• TASK GOAL: Which lines of the entries below run from the one holding "(Completion.extensionEmbedding w.1).comp" to the one holding "adeleAt E w x", inclusive? Set down exactly those lines and no others.

Stored data entries
────────────────────

import Literature.NumberTheory.Weil1964.ArchFollandTorusAdelic
import Literature.NumberTheory.Automorphic.UnitaryGroupAdelicProduct
import Literature.NumberTheory.GelbartRogawski1991.UnitaryDualPairSplittingDatum
import HarnessLib

/-!
# Restriction of scalars `E/F` read at a complex place: the archimedean `v`-slices of `ι_𝔸` (STEP 3(a))

Topic `NumberTheory/Weil1964`; namespace `Literature.NumberTheory.Weil1964`. Definitions and proved lemmas only:
**no named facts, no records, 0 proof holes**.

**Setting.** `E/F` a quadratic extension of number fields with involution `c`, `δ ∈ E` with `c δ = −δ ≠ 0`,
`δ² = d ∈ F`; the adelic quadratic coordinates `Ψ_𝔸 : 𝔸_F × 𝔸_F ≃ 𝔸_E`, `(a, b) ↦ a ⊗ 1 + (b ⊗ 1) δ`
(`quadraticAdeleEquiv`, `isQuadraticCoordinates_adele`) and the restriction-of-scalars action
`Res G = resEnd Ψ_𝔸 G` of `G ∈ Mₙ(𝔸_E)` on `𝔸_Fⁿ × 𝔸_Fⁿ` (`UnitaryGroupSymplecticEmbedding`); on the other side a REAL
place `v` of `F`, a COMPLEX place `w` of `E` over it (`hover : w.comap (F → E) = v`) with `σ_w(δ)` purely imaginary,
and the complex coordinates `complexCoords (σ_w δ) : ℝ × ℝ ≃ ℂ`, `(x, y) ↦ x + y σ_w(δ)`
(`isQuadraticCoordinates_complex`).  The archimedean coordinates of the Weil1964 files: `archVec`, `piArch`, `archAct`
(`ArchSchrodingerFollandDictionary`) and the `v`-slice `placeVec v a = ((a_j)_v)_j` (`ArchFollandTorusAdelic`).

* §1 `σ_w ∘ ι_w = σ_v` on `F_v` (`extensionEmbedding_toInfPlace`, automatic over a real `v`:
  `extensionEmbedding_toInfPlace_of_isReal`), `ι_w : F_v → E_w` the local base change `toInfPlace`.
* §2 `adeleAt w : 𝔸_E →+* ℂ`, `x ↦ σ_w(x_w)`; `adeleMatAt w G = (σ_w((G i j)_w))` (for `u ∈ U(J)(𝔸_F)` the matrix of
  `archAt w (archPart u)`, by `rfl`); `extensionEmbedding_quadraticInfLocalEquiv`:
  `σ_w (Ψ_v (p, q))_w = complexCoords (σ_w δ) (σ_v p, σ_v q)`; `extensionEmbeddingOfIsReal_quadraticAdeleEquiv_symm`:
  the `v`-coordinates of `Ψ_𝔸⁻¹ Y`, read in `ℝ`, are `complexCoords⁻¹ (σ_w Y_w)` (NO uniqueness of `w ∣ v` is used:
  the proof evaluates `Ψ_v ∘ Ψ_v⁻¹ = id` at `w`); and the **CORE** `placeVec_piArch_resEnd`:
  `((piArch (Res G (archVec a, archVec b)).1)_v, (piArch (…).2)_v) = Res_{ℂ/ℝ} (G_w) (a_v, b_v)` — restriction of
  scalars on `𝔸_E`-matrices commutes with passing to the complex place `w ∣ v`; any fintype index, no unitarity.
* §3 `IsQuadraticCoordinates.resEnd_reindex_apply`: `Res (reindex e e G) = e ∘ Res G ∘ e⁻¹` (matrix version of the
  tree's `resAut_reindexGL`).
* §4 through the unitary carrier maps: **`placeVec_archAct_adelicToSymplectic`** — for `u ∈ U(J)(𝔸_F)` the
  `v`-slices of `archAct (adelicToSymplectic u)` are `archLocalToSymplectic w (archAt w (archPart u))` on
  `(a_v, b_v)`: verbatim the hypothesis `hg` of `archFolland_archAct_archLocalTorus` (STEP 2) with the actual
  `w`-component in place of a torus element; **`placeVec_archAct_toSp`** — the same for the dual-pair decl of record
  `GelbartRogawski1991.UnitaryDualPair.toSp = spReindex e ∘ adelicPairToSymplectic` on `G₁(𝔸_F) = U(J_V ⊗ J_W)(𝔸_F)`
  (Gram matrix `adelicGram e T_V T_W`, index `Fin m ≃ Fin N × Fin M`): the `v`-slices are `Res_{ℂ/ℝ}` of
  `reindex e e (u_w)`; its pair-factored form **`placeVec_archAct_toSp_inl_mul_inr`** on `u = a(u₁) · b(u₂)`
  (`adeleMatAt_adelicInl_mul_adelicInr`: `u_w = (u₁)_w ⊗ₖ (u₂)_w`, no torus hypothesis); and
  **`archAct_toSp_torus`** — when every `u_{w(v)}` is the relabelled compact torus
  `reindex e⁻¹ e⁻¹ (torusGL θ_{·,v})`, the literal `hg` of `archFolland_archAct_torus` (STEP 2, `ι = Fin m`,
  `Ψ v = complexCoords (σ_{w(v)} δ)`): `(archAct 𝕋 (toSp u) (a, b))_v = resAut (torusGL θ_{·,v}) (a_v, b_v)`.

Dictionary with print: the embedding `ι : G(𝐀) → Sp_𝐀(𝕎)` of the unitary group of a hermitian space over `E` into
the symplectic group of the underlying `F`-space `𝕎 = Res_{E/F} V` [GelbartRogawski1991, §3.1 p. 454;
Mœglin–Vignéras–Waldspurger Ch. 1 I.17] is restriction of scalars, and `E ⊗_F 𝔸_F = 𝔸_E` with
`E ⊗_F F_v = ∏_{w ∣ v} E_w` [CasselsFrohlichANT1967, Ch. II §14]; so the archimedean component of `ι(u)` at a real
place `v` of `F` lying under a complex place `w` of `E` is `Res_{ℂ/ℝ}` of `u_w ∈ GLₙ(E_w) = GLₙ(ℂ)` in the basis
`(1, σ_w δ)` — the present file is that bookkeeping, kernel-checked against the tree's `Ψ_𝔸`, `Ψ_∞`, `Ψ_v`,
`toInfPlace` and Mathlib's `extensionEmbedding`; no analysis.  With STEP 2 (`ArchFollandTorusAdelic`) and
`ArchFollandCocycleOne` it identifies the archimedean factor of a `ρ_𝕋(ι u)`-implementer, for `u` with toral
archimedean components, as exactly `rhoSD`-covariant over `realify (diagHom (torusPt (ε · θ)))`.

## Mathlib / tree

Mathlib: `NumberField.InfinitePlace.Completion.extensionEmbedding` (`extensionEmbedding_coe`,
`isometry_extensionEmbedding`), `Completion.extensionEmbeddingOfIsReal` (`extensionEmbeddingOfIsReal_apply`),
`Completion.induction_on`, `InfinitePlace.comap_mk`, `mk_embedding`, `isReal_mk_iff`, `embedding_mk_eq_of_isReal`,
`InfiniteAdeleRing.ringEquiv_mixedSpace` (`_apply`), `AdeleRing.algebraMap_fst_apply`, `RingHom.map_mulVec`,
`Matrix.submatrix_mulVec_equiv`.
Tree: `UnitaryGroup.InfPlacesOver`, `toInfPlace` (`toInfPlace_coe`, `continuous_toInfPlace`),
`infiniteAdele_baseChange_apply_placesOver`, `quadraticInfLocalEquiv` (`quadraticInfLocalMap_apply_apply`),
`quadraticInfiniteAdeleEquiv_symm_apply_local`, `quadraticAdeleEquiv` (`_apply`, `_symm_fst`),
`not_mem_range_algebraMap_of_apply_eq_neg`, `AdeleRing.baseChange_fst`, `isQuadraticCoordinates_adele`,
`isQuadraticCoordinates_complex`, `complexCoords` (`_apply`), `IsQuadraticCoordinates.resEnd` (`resEnd_reIm`,
`resAut_apply`), `QuadraticCoordinates.reIm`, `reindexW`, `adelicToSymplectic`, `archLocalToSymplectic`, `archAt`
(`coe_archAt_apply`), `archPart`, `re_embedding_delta`, `im_embedding_delta_ne_zero`, `adelicPair`,
`GelbartRogawski1991.UnitaryDualPair.toSp`, `adelicGram`, `torusGL`, `archVec`, `piArch`, `archAct`, `placeVec`.

## References
* [GelbartRogawski1991] S. Gelbart, J. Rogawski, *L-functions and Fourier–Jacobi coefficients for the unitary group
  U(3)*, Invent. Math. 105 (1991), §3.1 p. 454.
* [CasselsFrohlichANT1967] J. W. S. Cassels, A. Fröhlich (eds.), *Algebraic Number Theory*, Academic Press (1967),
  Ch. II §14.
* [Folland1989] G. B. Folland, *Harmonic Analysis in Phase Space*, Princeton UP (1989), Ch. 4 §1, Prop. (4.6).
-/
open scoped Matrix Kronecker
open NumberField NumberField.InfinitePlace NumberField.mixedEmbedding IsDedekindDomain

namespace Literature.NumberTheory.Weil1964

open Literature.NumberTheory.Automorphic Literature.NumberTheory.Automorphic.UnitaryGroup QuadraticCoordinates

/-! ## §1 `σ_w ∘ ι_w = σ_v` on `F_v` -/

section Compat

variable (F : Type) [Field F] (E : Type) [Field E] [Algebra F E]

/-- **`σ_w ∘ ι_w = σ_v` on `F_v`** when `σ_w ∘ (F → E) = σ_v` (`ι_w : F_v → E_w` the local base change at
`w ∣ v`). [folklore] -/
theorem extensionEmbedding_toInfPlace (v : InfinitePlace F) (w : InfPlacesOver E v)
    (hemb : w.1.embedding.comp (algebraMap F E) = v.embedding) (x : v.Completion) :
    Completion.extensionEmbedding w.1 (toInfPlace E v w x) = Completion.extensionEmbedding v x := by
  induction x using Completion.induction_on with
  | hp =>
    exact isClosed_eq ((Completion.isometry_extensionEmbedding w.1).continuous.comp (continuous_toInfPlace E v w))
      (Completion.isometry_extensionEmbedding v).continuous
  | ih a =>
    have h1 := toInfPlace_coe E v w (WithAbs.equiv v.1 a)
    have h4 : w.1.embedding (algebraMap F E (WithAbs.equiv v.1 a)) = v.embedding (WithAbs.equiv v.1 a) := by
      rw [← hemb]; rfl
    simp only [WithAbs.equiv_apply] at h1 h4
    simp [h1, h4, Completion.extensionEmbedding_coe]

/-- Over a real place `v` of `F` every place `w ∣ v` of `E` satisfies `σ_w ∘ (F → E) = σ_v`. [folklore] -/
theorem embedding_comp_eq_of_isReal (v : InfinitePlace F) (hv : v.IsReal) (w : InfPlacesOver E v) :
    w.1.embedding.comp (algebraMap F E) = v.embedding := by
  obtain ⟨w, rfl⟩ := w
  have hmk : InfinitePlace.mk (w.embedding.comp (algebraMap F E)) = w.comap (algebraMap F E) := by
    rw [← InfinitePlace.comap_mk, InfinitePlace.mk_embedding]
  have hre : ComplexEmbedding.IsReal (w.embedding.comp (algebraMap F E)) := by
    rw [← InfinitePlace.isReal_mk_iff, hmk]; exact hv
  rw [← InfinitePlace.embedding_mk_eq_of_isReal hre, hmk]

/-- **`σ_w (ι_w x) = σ_v (x)`** for `v` real, `w ∣ v`, `x ∈ F_v` (as a real number coerced to `ℂ`). [folklore] -/
theorem extensionEmbedding_toInfPlace_of_isReal (v : InfinitePlace F) (hv : v.IsReal) (w : InfPlacesOver E v)
    (x : v.Completion) :
    Completion.extensionEmbedding w.1 (toInfPlace E v w x) =
      ((Completion.extensionEmbeddingOfIsReal hv x : ℝ) : ℂ) := by
  rw [extensionEmbedding_toInfPlace F E v w (embedding_comp_eq_of_isReal F E v hv w),
    Completion.extensionEmbeddingOfIsReal_apply]

end Compat

/-! ## §2 Restriction of scalars on `𝔸_E`-matrices read at a complex place `w ∣ v` -/

section Core

variable (F : Type) [Field F] [NumberField F] (E : Type) [Field E] [NumberField E] [Algebra F E]
  (c : E ≃ₐ[F] E) (n : Type) [Fintype n] [DecidableEq n]

/-- **`x ↦ σ_w(x_w) : 𝔸_E →+* ℂ`**, an adele of `E` read at the complex place `w`. [folklore] -/
noncomputable def adeleAt (w : {w : InfinitePlace E // w.IsComplex}) : AdeleRing (𝓞 E) E →+* ℂ :=
  (Completion.extensionEmbedding w.1).comp
    ((Pi.evalRingHom (fun w : InfinitePlace E => w.Completion) w.1).comp
      (RingHom.fst (InfiniteAdeleRing E) (FiniteAdeleRing (𝓞 E) E)))

omit [NumberField F] [Algebra F E] in
/-- formula. [folklore] -/
@[simp] theorem adeleAt_apply (w : {w : InfinitePlace E // w.IsComplex}) (x : AdeleRing (𝓞 E) E) :
    adeleAt E w x = Completion.extensionEmbedding w.1 (x.1 w.1) := rfl

/-- **`G_w = (σ_w((G i j)_w))_{i j}`**: an adelic matrix over `E` read at the complex place `w`; for
`u ∈ U(J)(𝔸_F)` this is the matrix of `archAt w (archPart u)` (`coe_archAt_apply`). [folklore] -/
noncomputable def adeleMatAt (w : {w : InfinitePlace E // w.IsComplex}) (G : Matrix n n (AdeleRing (𝓞 E) E)) :
    Matrix n n ℂ :=
  G.map (adeleAt E w)

omit [NumberField F] [Algebra F E] [Fintype n] [DecidableEq n] in
/-- entries of `adeleMatAt`. [folklore] -/
@[simp] theorem adeleMatAt_apply (w : {w : InfinitePlace E // w.IsComplex}) (G : Matrix n n (AdeleRing (𝓞 E) E))
    (i j : n) : adeleMatAt E n w G i j = Completion.extensionEmbedding w.1 ((G i j).1 w.1) := rfl

variable [Algebra.IsQuadraticExtension F E]

/-- **`σ_w ∘ Ψ_v = complexCoords (σ_w δ) ∘ (σ_v × σ_v)`**: the local quadratic coordinates `Ψ_v (p, q) = ι_w p +
ι_w q · δ` at `w ∣ v` (`v` real, `w` complex), read through `σ_w : E_w → ℂ`, are the complex coordinates
`(x, y) ↦ x + y σ_w(δ)` of `σ_v p, σ_v q`. [folklore] -/
theorem extensionEmbedding_quadraticInfLocalEquiv {δ : E} (hδF : δ ∉ Set.range (algebraMap F E))
    (v : {v : InfinitePlace F // v.IsReal}) (w : {w : InfinitePlace E // w.IsComplex})
    (hover : w.1.comap (algebraMap F E) = v.1) (hre : (w.1.embedding δ).re = 0) (him : (w.1.embedding δ).im ≠ 0)
    (p : v.1.Completion × v.1.Completion) :
    Completion.extensionEmbedding w.1 (quadraticInfLocalEquiv E v.1 hδF p ⟨w.1, hover⟩) =
      complexCoords (w.1.embedding δ) hre him
        (Completion.extensionEmbeddingOfIsReal v.2 p.1, Completion.extensionEmbeddingOfIsReal v.2 p.2) := by
  change Completion.extensionEmbedding w.1 (quadraticInfLocalMap E v.1 δ p ⟨w.1, hover⟩) = _
  rw [quadraticInfLocalMap_apply_apply, map_add, map_mul,
    extensionEmbedding_toInfPlace_of_isReal F E v.1 v.2 ⟨w.1, hover⟩,
    extensionEmbedding_toInfPlace_of_isReal F E v.1 v.2 ⟨w.1, hover⟩, Completion.extensionEmbedding_coe,
    complexCoords_apply]
  simp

────────────────────

• TASK RESPONSE:
  (Completion.extensionEmbedding w.1).comp
    ((Pi.evalRingHom (fun w : InfinitePlace E => w.Completion) w.1).comp
      (RingHom.fst (InfiniteAdeleRing E) (FiniteAdeleRing (𝓞 E) E)))

omit [NumberField F] [Algebra F E] in
/-- formula. [folklore] -/
@[simp] theorem adeleAt_apply (w : {w : InfinitePlace E // w.IsComplex}) (x : AdeleRing (𝓞 E) E) :
    adeleAt E w x = Completion.extensionEmbedding w.1 (x.1 w.1) := rfl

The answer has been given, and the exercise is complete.